START Data for review
/-- ★ **Every multiple of `λ_b(L³β)` is eventually below `(κ·β^{−p})²` when `p < 1/6`** (`λ_b(L³β) = (2/L³)^{1/3}·β^{−1/3}`, `2p < 1/3`). [cite: Luscher1983, §3] -/
theorem lambda_mul_lt_first_order_sq {p κ : ℝ} (hp : p < 1 / 6) (hκ : 0 < κ) (C : ℝ) :
    ∃ β0 : ℝ, ∀ β : ℝ, β0 ≤ β → C * bareLambda ((L : ℝ) ^ 3 * β) < (κ * powScale p β) ^ 2 := by
  have h2p : 2 * p < 1 / 3 := by linarith
  obtain ⟨β0, hβ0⟩ := powScale_dominates_bareLambda (L := L) h2p (2 * C / κ ^ 2)
  refine ⟨max β0 1, fun β hβ => ?_⟩
  have hβ1 : 1 ≤ β := (le_max_right _ _).trans hβ
  have hL : (0 : ℝ) < (L : ℝ) ^ 3 := by
    have : (0 : ℝ) < L := by exact_mod_cast Nat.pos_of_ne_zero (NeZero.ne L)
    positivity
  have hlam : 0 < bareLambda ((L : ℝ) ^ 3 * β) := bareLambda_pos' (by positivity)
  have hps : 0 < powScale p β := powScale_pos p β
  have hsq : (κ * powScale p β) ^ 2 = κ ^ 2 * powScale (2 * p) β := by rw [mul_pow, powScale_sq]
  have hκ2 : 0 < κ ^ 2 := by positivity
  have h := hβ0 β ((le_max_left _ _).trans hβ)
  -- `(2C/κ²)·λ ≤ powScale (2p)` ⇒ `C·λ ≤ κ²·powScale(2p)/2 < κ²·powScale(2p)`
  rw [hsq]
  have hpos : 0 < κ ^ 2 * powScale (2 * p) β := mul_pos hκ2 (powScale_pos _ _)
  have h' : 2 * C * bareLambda ((L : ℝ) ^ 3 * β) ≤ κ ^ 2 * powScale (2 * p) β := by
    have := mul_le_mul_of_nonneg_left h hκ2.le
    have e : κ ^ 2 * (2 * C / κ ^ 2 * bareLambda ((L : ℝ) ^ 3 * β)) = 2 * C * bareLambda ((L : ℝ) ^ 3 * β) := by
      field_simp
    linarith [e]
  by_cases hC : 0 < C
  · nlinarith [mul_pos hC hlam]
  · have hC' : C ≤ 0 := not_lt.1 hC
    have : C * bareLambda ((L : ℝ) ^ 3 * β) ≤ 0 := mul_nonpos_of_nonpos_of_nonneg hC' hlam.le
    linarith

/-- ★ **THE OFF-DIAGONAL BUDGET OF `InnerBOPackageAt` IS VIOLATED BY EVERY BOX-UNIFORM FIRST-ORDER `b`** (`p < 1/6`, any real `ε, θ`, any `L ≥ 1`): there is no
threshold beyond which some `b ≥ κ·powScale p β` has `b² ≤ ε·θ·λ_b(L³β)/16`.  (O′ gives `b ∝ η`, and a first-order `η(c) ≍ |c|` over the box `powScale p` is
`≥ κ·β^{−p}`; by R20 the endgame needs the budget.) [cite: Luscher1983, §3] -/
theorem offDiag_budget_false_of_first_order {p κ : ℝ} (hp : p < 1 / 6) (hκ : 0 < κ) (ε θ : ℝ) :
    ¬ ∃ β0 : ℝ, ∀ β : ℝ, β0 ≤ β → ∃ b : ℝ, κ * powScale p β ≤ b ∧ b ^ 2 ≤ ε * θ * bareLambda ((L : ℝ) ^ 3 * β) / 16 := by
  rintro ⟨β0, hβ0⟩
  obtain ⟨β1, hβ1⟩ := lambda_mul_lt_first_order_sq L hp hκ (ε * θ / 16)
  obtain ⟨b, hb, hb2⟩ := hβ0 (max β0 β1) (le_max_left _ _)
  have hlt := hβ1 (max β0 β1) (le_max_right _ _)
  have hps : 0 ≤ κ * powScale p (max β0 β1) := (mul_pos hκ (powScale_pos _ _)).le
  have hsq : (κ * powScale p (max β0 β1)) ^ 2 ≤ b ^ 2 := pow_le_pow_left₀ hps hb 2
  have e : ε * θ * bareLambda ((L : ℝ) ^ 3 * max β0 β1) / 16 = ε * θ / 16 * bareLambda ((L : ℝ) ^ 3 * max β0 β1) := by ring
  linarith [e]

/-- ★ **THE DIAGONAL / SLOW BUDGET IS VIOLATED BY EVERY BOX-UNIFORM SECOND-ORDER CONSTANT** (`p < 1/6`, any real `ε`): no threshold beyond which some
`η₂ ≥ κ·powScale (2p) β` has `η₂ ≤ ε·λ_b(L³β)` (brick D / §21.9 step (7): `k_eff = σK₁(1 + O(η₂))` with `η₂(c) ≍ |c|²` over the box; the SLOW clause's
relative precision is `e^{ελ_b/4}`). [cite: Luscher1983, §3] -/
theorem diag_budget_false_of_second_order {p κ : ℝ} (hp : p < 1 / 6) (hκ : 0 < κ) (ε : ℝ) :
    ¬ ∃ β0 : ℝ, ∀ β : ℝ, β0 ≤ β → ∃ η₂ : ℝ, κ * powScale (2 * p) β ≤ η₂ ∧ η₂ ≤ ε * bareLambda ((L : ℝ) ^ 3 * β) := by
  rintro ⟨β0, hβ0⟩
  have hsκ : 0 < Real.sqrt κ := Real.sqrt_pos.2 hκ
  obtain ⟨β1, hβ1⟩ := lambda_mul_lt_first_order_sq L hp hsκ ε
  obtain ⟨η₂, hη, hη2⟩ := hβ0 (max β0 β1) (le_max_left _ _)
  have hlt := hβ1 (max β0 β1) (le_max_right _ _)
  have e : (Real.sqrt κ * powScale p (max β0 β1)) ^ 2 = κ * powScale (2 * p) (max β0 β1) := by
    rw [mul_pow, Real.sq_sqrt hκ.le, powScale_sq]
  linarith [e]

/-- On the whole DOOR WINDOW `0 < p < 2/51` of R16/R18 (`coarseUpper_of_package_pow`): the off-diagonal budget fails for every box-uniform first-order `b`. [cite: Luscher1983, §3] -/
theorem offDiag_budget_false_on_door_window {p κ : ℝ} (hp : p < 2 / 51) (hκ : 0 < κ) (ε θ : ℝ) :
    ¬ ∃ β0 : ℝ, ∀ β : ℝ, β0 ≤ β → ∃ b : ℝ, κ * powScale p β ≤ b ∧ b ^ 2 ≤ ε * θ * bareLambda ((L : ℝ) ^ 3 * β) / 16 :=
  offDiag_budget_false_of_first_order L (by linarith) hκ ε θ

/-- On the whole door window `0 < p < 2/51`: the diagonal budget fails for every box-uniform second-order `η₂`. [cite: Luscher1983, §3] -/
theorem diag_budget_false_on_door_window {p κ : ℝ} (hp : p < 2 / 51) (hκ : 0 < κ) (ε : ℝ) :
    ¬ ∃ β0 : ℝ, ∀ β : ℝ, β0 ≤ β → ∃ η₂ : ℝ, κ * powScale (2 * p) β ≤ η₂ ∧ η₂ ≤ ε * bareLambda ((L : ℝ) ^ 3 * β) :=
  diag_budget_false_of_second_order L (by linarith) hκ ε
END Data for review
## [Task description]
Each entry above is to be written out exactly.

## [Your solution]
/-- ★ **Every multiple of `λ_b(L³β)` is eventually below `(κ·β^{−p})²` when `p < 1/6`** (`λ_b(L³β) = (2/L³)^{1/3}·β^{−1/3}`, `2p < 1/3`). [cite: Luscher1983, §3] -/
theorem lambda_mul_lt_first_order_sq {p κ : ℝ} (hp : p < 1 / 6) (hκ : 0 < κ) (C : ℝ) :
    ∃ β0 : ℝ, ∀ β : ℝ, β0 ≤ β → C * bareLambda ((L : ℝ) ^ 3 * β) < (κ * powScale p β) ^ 2 := by
  have h2p : 2 * p < 1 / 3 := by linarith
  obtain ⟨β0, hβ0⟩ := powScale_dominates_bareLambda (L := L) h2p (2 * C / κ ^ 2)
  refine ⟨max β0 1, fun β hβ => ?_⟩
  have hβ1 : 1 ≤ β := (le_max_right _ _).trans hβ
  have hL : (0 : ℝ) < (L : ℝ) ^ 3 := by
    have : (0 : ℝ) < L := by exact_mod_cast Nat.pos_of_ne_zero (NeZero.ne L)
    positivity
  have hlam : 0 < bareLambda ((L : ℝ) ^ 3 * β) := bareLambda_pos' (by positivity)
  have hps : 0 < powScale p β := powScale_pos p β
  have hsq : (κ * powScale p β) ^ 2 = κ ^ 2 * powScale (2 * p) β := by rw [mul_pow, powScale_sq]
  have hκ2 : 0 < κ ^ 2 := by positivity
  have h := hβ0 β ((le_max_left _ _).trans hβ)
  -- `(2C/κ²)·λ ≤ powScale (2p)` ⇒ `C·λ ≤ κ²·powScale(2p)/2 < κ²·powScale(2p)`
  rw [hsq]
  have hpos : 0 < κ ^ 2 * powScale (2 * p) β := mul_pos hκ2 (powScale_pos _ _)
  have h' : 2 * C * bareLambda ((L : ℝ) ^ 3 * β) ≤ κ ^ 2 * powScale (2 * p) β := by
    have := mul_le_mul_of_nonneg_left h hκ2.le
    have e : κ ^ 2 * (2 * C / κ ^ 2 * bareLambda ((L : ℝ) ^ 3 * β)) = 2 * C * bareLambda ((L : ℝ) ^ 3 * β) := by
      field_simp
    linarith [e]
  by_cases hC : 0 < C
  · nlinarith [mul_pos hC hlam]
  · have hC' : C ≤ 0 := not_lt.1 hC
    have : C * bareLambda ((L : ℝ) ^ 3 * β) ≤ 0 := mul_nonpos_of_nonpos_of_nonneg hC' hlam.le
    linarith

/-- ★ **THE OFF-DIAGONAL BUDGET OF `InnerBOPackageAt` IS VIOLATED BY EVERY BOX-UNIFORM FIRST-ORDER `b`** (`p < 1/6`, any real `ε, θ`, any `L ≥ 1`): there is no
threshold beyond which some `b ≥ κ·powScale p β` has `b² ≤ ε·θ·λ_b(L³β)/16`.  (O′ gives `b ∝ η`, and a first-order `η(c) ≍ |c|` over the box `powScale p` is
`≥ κ·β^{−p}`; by R20 the endgame needs the budget.) [cite: Luscher1983, §3] -/
theorem offDiag_budget_false_of_first_order {p κ : ℝ} (hp : p < 1 / 6) (hκ : 0 < κ) (ε θ : ℝ) :
    ¬ ∃ β0 : ℝ, ∀ β : ℝ, β0 ≤ β → ∃ b : ℝ, κ * powScale p β ≤ b ∧ b ^ 2 ≤ ε * θ * bareLambda ((L : ℝ) ^ 3 * β) / 16 := by
  rintro ⟨β0, hβ0⟩
  obtain ⟨β1, hβ1⟩ := lambda_mul_lt_first_order_sq L hp hκ (ε * θ / 16)
  obtain ⟨b, hb, hb2⟩ := hβ0 (max β0 β1) (le_max_left _ _)
  have hlt := hβ1 (max β0 β1) (le_max_right _ _)
  have hps : 0 ≤ κ * powScale p (max β0 β1) := (mul_pos hκ (powScale_pos _ _)).le
  have hsq : (κ * powScale p (max β0 β1)) ^ 2 ≤ b ^ 2 := pow_le_pow_left₀ hps hb 2
  have e : ε * θ * bareLambda ((L : ℝ) ^ 3 * max β0 β1) / 16 = ε * θ / 16 * bareLambda ((L : ℝ) ^ 3 * max β0 β1) := by ring
  linarith [e]

/-- ★ **THE DIAGONAL / SLOW BUDGET IS VIOLATED BY EVERY BOX-UNIFORM SECOND-ORDER CONSTANT** (`p < 1/6`, any real `ε`): no threshold beyond which some
`η₂ ≥ κ·powScale (2p) β` has `η₂ ≤ ε·λ_b(L³β)` (brick D / §21.9 step (7): `k_eff = σK₁(1 + O(η₂))` with `η₂(c) ≍ |c|²` over the box; the SLOW clause's
relative precision is `e^{ελ_b/4}`). [cite: Luscher1983, §3] -/
theorem diag_budget_false_of_second_order {p κ : ℝ} (hp : p < 1 / 6) (hκ : 0 < κ) (ε : ℝ) :
    ¬ ∃ β0 : ℝ, ∀ β : ℝ, β0 ≤ β → ∃ η₂ : ℝ, κ * powScale (2 * p) β ≤ η₂ ∧ η₂ ≤ ε * bareLambda ((L : ℝ) ^ 3 * β) := by
  rintro ⟨β0, hβ0⟩
  have hsκ : 0 < Real.sqrt κ := Real.sqrt_pos.2 hκ
  obtain ⟨β1, hβ1⟩ := lambda_mul_lt_first_order_sq L hp hsκ ε
  obtain ⟨η₂, hη, hη2⟩ := hβ0 (max β0 β1) (le_max_left _ _)
  have hlt := hβ1 (max β0 β1) (le_max_right _ _)
  have e : (Real.sqrt κ * powScale p (max β0 β1)) ^ 2 = κ * powScale (2 * p) (max β0 β1) := by
    rw [mul_pow, Real.sq_sqrt hκ.le, powScale_sq]
  linarith [e]

/-- On the whole DOOR WINDOW `0 < p < 2/51` of R16/R18 (`coarseUpper_of_package_pow`): the off-diagonal budget fails for every box-uniform first-order `b`. [cite: Luscher1983, §3] -/
theorem offDiag_budget_false_on_door_window {p κ : ℝ} (hp : p < 2 / 51) (hκ : 0 < κ) (ε θ : ℝ) :
    ¬ ∃ β0 : ℝ, ∀ β : ℝ, β0 ≤ β → ∃ b : ℝ, κ * powScale p β ≤ b ∧ b ^ 2 ≤ ε * θ * bareLambda ((L : ℝ) ^ 3 * β) / 16 :=
  offDiag_budget_false_of_first_order L (by linarith) hκ ε θ

/-- On the whole door window `0 < p < 2/51`: the diagonal budget fails for every box-uniform second-order `η₂`. [cite: Luscher1983, §3] -/
theorem diag_budget_false_on_door_window {p κ : ℝ} (hp : p < 2 / 51) (hκ : 0 < κ) (ε : ℝ) :
    ¬ ∃ β0 : ℝ, ∀ β : ℝ, β0 ≤ β → ∃ η₂ : ℝ, κ * powScale (2 * p) β ≤ η₂ ∧ η₂ ≤ ε * bareLambda ((L : ℝ) ^ 3 * β) :=
  diag_budget_false_of_second_order L (by linarith) hκ ε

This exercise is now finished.